初めてアルやレイと会った時のことだ。私はまだ兵士を指揮した経験がなく、アル達も実戦を知らない新兵だった。彼らは私を信用せず、私もまた信じていなかった。とにかくアル達を使い物にせねばならず、私はあらゆる手を使った。
金を見せびらかして欲で釣り、なだめすかし煽てもした。そしてアル達には国のためではなく、故郷であるカシューを守るために戦えと言ったのだ。
「いや本当に、ひどかったですよ、あれ」
アルが私の所業をあげつらう。確かにあれはひどかったと、自分でもそう思う。しかし必要なことでもあった。故郷を守り魔物を駆逐したという実績は、アル達の誇りとなっている。この誇りが大事だった。誇りを胸に抱く者は、窮地に陥っても簡単には逃げない。たとえ味方や指揮官を裏切れても、自分の誇りを裏切ることは出来ないからだ。

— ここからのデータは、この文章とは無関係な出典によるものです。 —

/-- The `1/r³` term of the rescaled potential: `|ρ² (1−2M/r) β/r³| ≤ 162 M/(ρ z³)` when
`|β| ≤ 6M`, `r ≥ ρz/3`. -/
theorem far_term_cube {M ρ z rr β red : ℝ} (hM : 0 < M) (hρ : 0 < ρ) (hz : 0 < z)
    (hrr0 : 0 < rr) (hrr3 : ρ * z / 3 ≤ rr) (hred0 : 0 < red) (hred1 : red ≤ 1) (hβ : |β| ≤ 6 * M) :
    |ρ ^ 2 * (red * (β / rr ^ 3))| ≤ 162 * M / (ρ * z ^ 3) := by
  rw [abs_mul, abs_mul, abs_of_pos (by positivity : (0:ℝ) < ρ ^ 2), abs_of_pos hred0, abs_div,
    abs_of_pos (by positivity : (0:ℝ) < rr ^ 3)]
  have h1 : ρ ^ 2 * (red * (|β| / rr ^ 3)) ≤ ρ ^ 2 * (1 * (6 * M / rr ^ 3)) := by
    refine mul_le_mul_of_nonneg_left (mul_le_mul hred1 ?_ (by positivity) zero_le_one)
      (by positivity)
    exact div_le_div_of_nonneg_right hβ (by positivity)
  have h2 : ρ ^ 2 * (1 * (6 * M / rr ^ 3)) ≤ 162 * M / (ρ * z ^ 3) := by
    rw [one_mul, ← mul_div_assoc, div_le_div_iff₀ (by positivity) (by positivity)]
    have h3 : (ρ * z / 3) ^ 3 ≤ rr ^ 3 := pow_le_pow_left₀ (by positivity) hrr3 3
    have e : 162 * M * rr ^ 3 - ρ ^ 2 * (6 * M) * (ρ * z ^ 3) = 162 * M * (rr ^ 3 - (ρ * z / 3) ^ 3) := by
      ring
    nlinarith
  exact h1.trans h2

/-- The `1/r²` term of the rescaled potential: `|ρ²(1−2M/r)/r² − 1/z²| ≤ 9(15M + 3δ)/(ρ z³)` with
`δ = ρz + 3M − r ≥ 0`, `r ≥ ρz/3`, `ρ z ≥ 3M`. -/
theorem far_term_square {M ρ z rr δ : ℝ} (hM : 0 < M) (hρ : 0 < ρ) (hz : 0 < z) (hrr0 : 0 < rr)
    (hrr3 : ρ * z / 3 ≤ rr) (hdM : 3 * M ≤ ρ * z) (hδ : δ = ρ * z + 3 * M - rr) (hδ0 : 0 ≤ δ) :
    |ρ ^ 2 * ((1 - 2 * M / rr) * (1 / rr ^ 2)) - 1 / z ^ 2| ≤ 9 * (15 * M + 3 * δ) / (ρ * z ^ 3) := by
  set d : ℝ := ρ * z with hd
  have hd0 : 0 < d := by positivity
  have e : ρ ^ 2 * ((1 - 2 * M / rr) * (1 / rr ^ 2)) - 1 / z ^ 2
      = (d ^ 2 - rr ^ 2 - 2 * M * d ^ 2 / rr) / (rr ^ 2 * z ^ 2) := by
    simp only [hd]; field_simp; ring
  rw [e, abs_div, abs_of_pos (by positivity : (0:ℝ) < rr ^ 2 * z ^ 2),
    div_le_div_iff₀ (by positivity) (by positivity)]
  have hnum : |d ^ 2 - rr ^ 2 - 2 * M * d ^ 2 / rr| ≤ d * (15 * M + 3 * δ) := by
    have h1 : d ^ 2 - rr ^ 2 = (δ - 3 * M) * (d + rr) := by rw [hδ]; ring
    have h2 : |(δ - 3 * M) * (d + rr)| ≤ (3 * M + δ) * (3 * d) := by
      rw [abs_mul, abs_of_pos (by positivity : (0:ℝ) < d + rr)]
      refine mul_le_mul (abs_le.2 ⟨by linarith, by linarith⟩) ?_ (by positivity) (by positivity)
      have : rr ≤ d + 3 * M := by rw [hδ] at hδ0; linarith
      linarith
    have h3 : |2 * M * d ^ 2 / rr| ≤ 6 * M * d := by
      rw [abs_of_nonneg (by positivity), div_le_iff₀ hrr0]
      nlinarith [mul_pos hM hd0]
    calc |d ^ 2 - rr ^ 2 - 2 * M * d ^ 2 / rr| ≤ |d ^ 2 - rr ^ 2| + |2 * M * d ^ 2 / rr| :=
          abs_sub _ _
      _ ≤ (3 * M + δ) * (3 * d) + 6 * M * d := by rw [h1]; exact add_le_add h2 h3
      _ = d * (15 * M + 3 * δ) := by ring
  have hden : ρ ^ 2 * z ^ 4 / 9 ≤ rr ^ 2 * z ^ 2 := by
    have h3 : (d / 3) ^ 2 ≤ rr ^ 2 := pow_le_pow_left₀ (by positivity) hrr3 2
    have : ρ ^ 2 * z ^ 4 / 9 = (d / 3) ^ 2 * z ^ 2 := by simp only [hd]; ring
    rw [this]; exact mul_le_mul_of_nonneg_right h3 (by positivity)
  calc |d ^ 2 - rr ^ 2 - 2 * M * d ^ 2 / rr| * (ρ * z ^ 3)
      ≤ d * (15 * M + 3 * δ) * (ρ * z ^ 3) := mul_le_mul_of_nonneg_right hnum (by positivity)
    _ = 9 * (15 * M + 3 * δ) * (ρ ^ 2 * z ^ 4 / 9) := by simp only [hd]; ring
    _ ≤ 9 * (15 * M + 3 * δ) * (rr ^ 2 * z ^ 2) := mul_le_mul_of_nonneg_left hden (by positivity)

/-- The final arithmetic of `rwPotential_far_estimate`. -/
theorem far_estimate_arith {M ρ z L δ A : ℝ} (hM : 0 < M) (hρ : 0 < ρ) (hz : 3 / 8 ≤ z)
    (hL0 : 0 ≤ L) (hA : 0 ≤ A) (hδ1 : δ ≤ 6 * M * (L + 2 * Real.sqrt z)) :
    A * (9 * (15 * M + 3 * δ) / (ρ * z ^ 3)) + 162 * M / (ρ * z ^ 3)
      ≤ 600 * (A + 1) * (M / ρ) * (1 + L) * z ^ (-(5 : ℝ) / 2) := by
  have hz0 : 0 < z := by linarith
  obtain ⟨hz3, hzs⟩ := far_rpow_facts hz
  have hzi : 0 < ρ * z ^ 3 := by positivity
  have e1 : 9 * (15 * M + 3 * δ) / (ρ * z ^ 3) ≤ 9 * (15 * M + 18 * M * (L + 2 * Real.sqrt z))
      / (ρ * z ^ 3) := div_le_div_of_nonneg_right (by linarith [hδ1]) hzi.le
  have hA' : 9 * (15 * M + 18 * M * (L + 2 * Real.sqrt z)) / (ρ * z ^ 3)
      = (M / ρ) * ((135 + 162 * L) * (z ^ 3)⁻¹ + 324 * (Real.sqrt z * (z ^ 3)⁻¹)) := by
    field_simp; ring
  have hB : 162 * M / (ρ * z ^ 3) = (M / ρ) * (162 * (z ^ 3)⁻¹) := by field_simp
  have hMρ : 0 ≤ M / ρ := by positivity
  have hzp : 0 ≤ z ^ (-(5 : ℝ) / 2) := rpow_nonneg hz0.le _
  have hint : (135 + 162 * L) * (z ^ 3)⁻¹ ≤ (135 + 162 * L) * (2 * z ^ (-(5 : ℝ) / 2)) :=
    mul_le_mul_of_nonneg_left hz3 (by positivity)
  have h1 : (135 + 162 * L) * (z ^ 3)⁻¹ + 324 * z ^ (-(5 : ℝ) / 2)
      ≤ (594 + 324 * L) * z ^ (-(5 : ℝ) / 2) := by linarith [hint]
  have h2 : 162 * (z ^ 3)⁻¹ ≤ 324 * z ^ (-(5 : ℝ) / 2) := by linarith [hz3]
  calc A * (9 * (15 * M + 3 * δ) / (ρ * z ^ 3)) + 162 * M / (ρ * z ^ 3)
      ≤ A * (9 * (15 * M + 18 * M * (L + 2 * Real.sqrt z)) / (ρ * z ^ 3)) + 162 * M / (ρ * z ^ 3) :=
        add_le_add (mul_le_mul_of_nonneg_left e1 hA) le_rfl
    _ = A * ((M / ρ) * ((135 + 162 * L) * (z ^ 3)⁻¹ + 324 * z ^ (-(5 : ℝ) / 2)))
        + (M / ρ) * (162 * (z ^ 3)⁻¹) := by rw [hA', hB, hzs]
    _ ≤ A * ((M / ρ) * ((594 + 324 * L) * z ^ (-(5 : ℝ) / 2))) + (M / ρ) * (324 * z ^ (-(5 : ℝ) / 2)) :=
        add_le_add (mul_le_mul_of_nonneg_left (mul_le_mul_of_nonneg_left h1 hMρ) hA)
          (mul_le_mul_of_nonneg_left h2 hMρ)
    _ = (A * (594 + 324 * L) + 324) * ((M / ρ) * z ^ (-(5 : ℝ) / 2)) := by ring
    _ ≤ (600 * (A + 1) * (1 + L)) * ((M / ρ) * z ^ (-(5 : ℝ) / 2)) := by
        refine mul_le_mul_of_nonneg_right ?_ (mul_nonneg hMρ hzp)
        nlinarith [mul_nonneg hA hL0]
    _ = 600 * (A + 1) * (M / ρ) * (1 + L) * z ^ (-(5 : ℝ) / 2) := by ring

/-- **The rescaled far potential is close to `ℓ(ℓ+1)/z²`.** See the module docstring. -/
theorem rwPotential_far_estimate (hM : 0 < M) (hr : ∀ x, 2 * M < r x)
    (hr' : ∀ x, HasDerivAt r (1 - 2 * M / r x) x) (hxc : r xc = 3 * M) (ℓ s : ℕ) (hs : s ≤ 2)
    {ρ : ℝ} (hρ : 9 * M ≤ ρ) {z : ℝ} (hz : 3 / 8 ≤ z) :
    |ρ ^ 2 * ((1 - 2 * M / r (xc + ρ * z)) * ((ℓ : ℝ) * ((ℓ : ℝ) + 1) / r (xc + ρ * z) ^ 2
        + (1 - (s : ℝ) ^ 2) * (2 * M) / r (xc + ρ * z) ^ 3)) - (ℓ : ℝ) * ((ℓ : ℝ) + 1) / z ^ 2|
      ≤ 600 * ((ℓ : ℝ) * ((ℓ : ℝ) + 1) + 1) * (M / ρ) * (1 + Real.log (1 + ρ / M))
        * z ^ (-(5 : ℝ) / 2) := by
  have hρ0 : 0 < ρ := by linarith
  have hz0 : 0 < z := by linarith
  have hdM : 3 * M ≤ ρ * z := by nlinarith
  have hx : xc ≤ xc + ρ * z := by nlinarith
  set rr : ℝ := r (xc + ρ * z) with hrr
  have hrr2 : 2 * M < rr := hr _
  have hrr0 : 0 < rr := by linarith
  have hlo : 3 * M + ρ * z / 3 ≤ rr := by
    have := tortoise_ge_third hM hr hr' hxc hx; simp only [add_sub_cancel_left] at this; exact this
  obtain ⟨hdef0, hdef⟩ := tortoise_far_asymptotics hM hr hr' hxc hx
  simp only [add_sub_cancel_left] at hdef0 hdef
  set L : ℝ := Real.log (1 + ρ / M) with hL
  have hL0 : 0 ≤ L := Real.log_nonneg (by
    have : 0 ≤ ρ / M := div_nonneg hρ0.le hM.le; linarith)
  have hΛ : 6 * M * Real.log (1 + ρ * z / (9 * M)) ≤ 6 * M * (L + 2 * Real.sqrt z) := by
    refine mul_le_mul_of_nonneg_left ?_ (by positivity)
    have h1 : Real.log (1 + ρ * z / (9 * M)) ≤ Real.log (1 + ρ / M * z) := by
      refine Real.log_le_log (by positivity) ?_
      have : ρ * z / (9 * M) ≤ ρ / M * z := by
        rw [div_mul_eq_mul_div, div_le_div_iff₀ (by positivity) hM]; nlinarith
      linarith
    exact h1.trans (log_one_add_mul_le (div_nonneg hρ0.le hM.le) hz0.le)
  set δ : ℝ := ρ * z + 3 * M - rr with hδ
  have hδ1 : δ ≤ 6 * M * (L + 2 * Real.sqrt z) := hdef.trans hΛ
  have hrr3 : ρ * z / 3 ≤ rr := by linarith
  have hred0 : 0 < 1 - 2 * M / rr := by rw [sub_pos, div_lt_one hrr0]; exact hrr2
  have hred1 : 1 - 2 * M / rr ≤ 1 := by
    have : 0 ≤ 2 * M / rr := by positivity
    linarith
  have hβ : |(1 - (s : ℝ) ^ 2) * (2 * M)| ≤ 6 * M := by
    interval_cases s <;> norm_num [abs_of_pos hM] <;> nlinarith
  have hT2 := far_term_cube (β := (1 - (s : ℝ) ^ 2) * (2 * M)) hM hρ0 hz0 hrr0 hrr3 hred0 hred1 hβ
  have hT1 := far_term_square hM hρ0 hz0 hrr0 hrr3 hdM hδ hdef0
  have hℓ : (0 : ℝ) ≤ (ℓ : ℝ) * ((ℓ : ℝ) + 1) := by positivity
  have hsplit : ρ ^ 2 * ((1 - 2 * M / rr) * ((ℓ : ℝ) * ((ℓ : ℝ) + 1) / rr ^ 2
      + (1 - (s : ℝ) ^ 2) * (2 * M) / rr ^ 3)) - (ℓ : ℝ) * ((ℓ : ℝ) + 1) / z ^ 2
      = (ℓ : ℝ) * ((ℓ : ℝ) + 1) * (ρ ^ 2 * ((1 - 2 * M / rr) * (1 / rr ^ 2)) - 1 / z ^ 2)
        + ρ ^ 2 * ((1 - 2 * M / rr) * ((1 - (s : ℝ) ^ 2) * (2 * M) / rr ^ 3)) := by ring
  rw [hsplit]
  calc |(ℓ : ℝ) * ((ℓ : ℝ) + 1) * (ρ ^ 2 * ((1 - 2 * M / rr) * (1 / rr ^ 2)) - 1 / z ^ 2)
        + ρ ^ 2 * ((1 - 2 * M / rr) * ((1 - (s : ℝ) ^ 2) * (2 * M) / rr ^ 3))|
      ≤ |(ℓ : ℝ) * ((ℓ : ℝ) + 1) * (ρ ^ 2 * ((1 - 2 * M / rr) * (1 / rr ^ 2)) - 1 / z ^ 2)|
        + |ρ ^ 2 * ((1 - 2 * M / rr) * ((1 - (s : ℝ) ^ 2) * (2 * M) / rr ^ 3))| := abs_add_le _ _
    _ ≤ (ℓ : ℝ) * ((ℓ : ℝ) + 1) * (9 * (15 * M + 3 * δ) / (ρ * z ^ 3)) + 162 * M / (ρ * z ^ 3) := by
        rw [abs_mul, abs_of_nonneg hℓ]
        exact add_le_add (mul_le_mul_of_nonneg_left hT1 hℓ) hT2
    _ ≤ _ := far_estimate_arith hM hρ0 hz hL0 hℓ hδ1

/-- **Non-degeneracy for `ℓ = s = 0`**: `2M/(81ρ) ≤ ρ² V(x_c + ρ z)` for `z ∈ [1,2]`, `ρ ≥ 3M`. -/
theorem rwPotential_far_lower (hM : 0 < M) (hr : ∀ x, 2 * M < r x)
    (hr' : ∀ x, HasDerivAt r (1 - 2 * M / r x) x) (hxc : r xc = 3 * M)
    {ρ : ℝ} (hρ : 3 * M ≤ ρ) {z : ℝ} (hz : 1 ≤ z) (hz2 : z ≤ 2) :
    2 * M / (81 * ρ) ≤ ρ ^ 2 * ((1 - 2 * M / r (xc + ρ * z))
      * (((0:ℕ) : ℝ) * (((0:ℕ) : ℝ) + 1) / r (xc + ρ * z) ^ 2
        + (1 - ((0:ℕ) : ℝ) ^ 2) * (2 * M) / r (xc + ρ * z) ^ 3)) := by
  have hρ0 : 0 < ρ := by linarith
  have hx : xc ≤ xc + ρ * z := by nlinarith
  set rr : ℝ := r (xc + ρ * z) with hrr
  have h3 : 3 * M ≤ rr := (three_mul_le_tortoise_iff hM hr hr' hxc _).2 hx
  have hhi : rr ≤ ρ * z + 3 * M := by
    have := tortoise_le_add hM hr hr' hxc hx; simp only [add_sub_cancel_left] at this; exact this
  have hr3ρ : rr ≤ 3 * ρ := by nlinarith
  have hrr0 : 0 < rr := by linarith
  have hred : 1 / 3 ≤ 1 - 2 * M / rr := by
    have : 2 * M / rr ≤ 2 / 3 := by rw [div_le_div_iff₀ hrr0 (by norm_num)]; linarith
    linarith
  simp only [Nat.cast_zero, zero_mul, zero_div, zero_add, sub_zero, one_mul, zero_pow two_ne_zero]
  -- `ρ² (1 − 2M/rr) (2M/rr³) ≥ ρ² (1/3) (2M/(27ρ³)) = 2M/(81ρ)`
  have h1 : 2 * M / (3 * ρ) ^ 3 ≤ 2 * M / rr ^ 3 :=
    div_le_div_of_nonneg_left (by positivity) (by positivity) (pow_le_pow_left₀ hrr0.le hr3ρ 3)
  calc 2 * M / (81 * ρ) = ρ ^ 2 * ((1 / 3) * (2 * M / (3 * ρ) ^ 3)) := by field_simp; ring
    _ ≤ ρ ^ 2 * ((1 - 2 * M / rr) * (2 * M / rr ^ 3)) := by
        refine mul_le_mul_of_nonneg_left (mul_le_mul hred h1 (by positivity) (by linarith))
          (by positivity)

/-- **The smallness parameters tend to zero**: `log(1+u)ⁿ/u → 0` as `u → ∞`. -/
theorem tendsto_log_one_add_pow_div (n : ℕ) :
    Tendsto (fun u : ℝ => Real.log (1 + u) ^ n / u) atTop (𝓝 0) := by
  have h := Real.tendsto_pow_log_div_mul_add_atTop 1 (-1) n one_ne_zero
  have h2 : Tendsto (fun u : ℝ => 1 + u) atTop atTop := tendsto_atTop_add_const_left _ _ tendsto_id
  refine (h.comp h2).congr' ?_
  filter_upwards [eventually_gt_atTop (0:ℝ)] with u hu
  simp only [Function.comp_def]
  congr 1; ring

/-- `(M/ρ)(1 + log(1 + ρ/M))² → 0` as `ρ → ∞` (`M > 0`). -/
theorem tendsto_far_smallness (hM : 0 < M) :
    Tendsto (fun ρ : ℝ => M / ρ * (1 + Real.log (1 + ρ / M)) ^ 2) atTop (𝓝 0) := by
  -- in the variable `u = ρ/M`
  have hu : Tendsto (fun ρ : ℝ => ρ / M) atTop atTop := tendsto_id.atTop_div_const hM
  have key : Tendsto (fun u : ℝ => u⁻¹ * (1 + Real.log (1 + u)) ^ 2) atTop (𝓝 0) := by
    have h0 : Tendsto (fun u : ℝ => u⁻¹) atTop (𝓝 0) := tendsto_inv_atTop_zero
    have h1 := tendsto_log_one_add_pow_div 1
    have h2 := tendsto_log_one_add_pow_div 2
    have hsum : Tendsto (fun u : ℝ => u⁻¹ + 2 * (Real.log (1 + u) ^ 1 / u)
        + Real.log (1 + u) ^ 2 / u) atTop (𝓝 (0 + 2 * 0 + 0)) :=
      (h0.add (h1.const_mul 2)).add h2
    simp only [mul_zero, add_zero] at hsum
    refine hsum.congr' ?_
    filter_upwards [eventually_gt_atTop (0:ℝ)] with u hu
    field_simp
    ring
  have hcomp := key.comp hu
  refine hcomp.congr' ?_
  filter_upwards [eventually_gt_atTop (0:ℝ)] with ρ hρ
  simp only [Function.comp_def]
  rw [inv_div]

「でもロメリア様。念入りに魔物退治をしたのは、カシューを守るためではなく発展させるためではありませんか?」
話を聞いていたレイが、私の目的を言い当てる。うん、よく見ている。
「もちろんです。港には多くの商人に来てほしいですからね、安全な街道は何より重要です」
レイの問いに私は頷く。街道に野盗や魔物が出没すれば、商人は損害を負う危険性が生じる。これでは商人達も安心して港に来ることが出来ない。商業を発展させるためには、まず安全に通行出来なければいけないのだ。
私はグラン達の報告に満足し、報告書を机に置いた。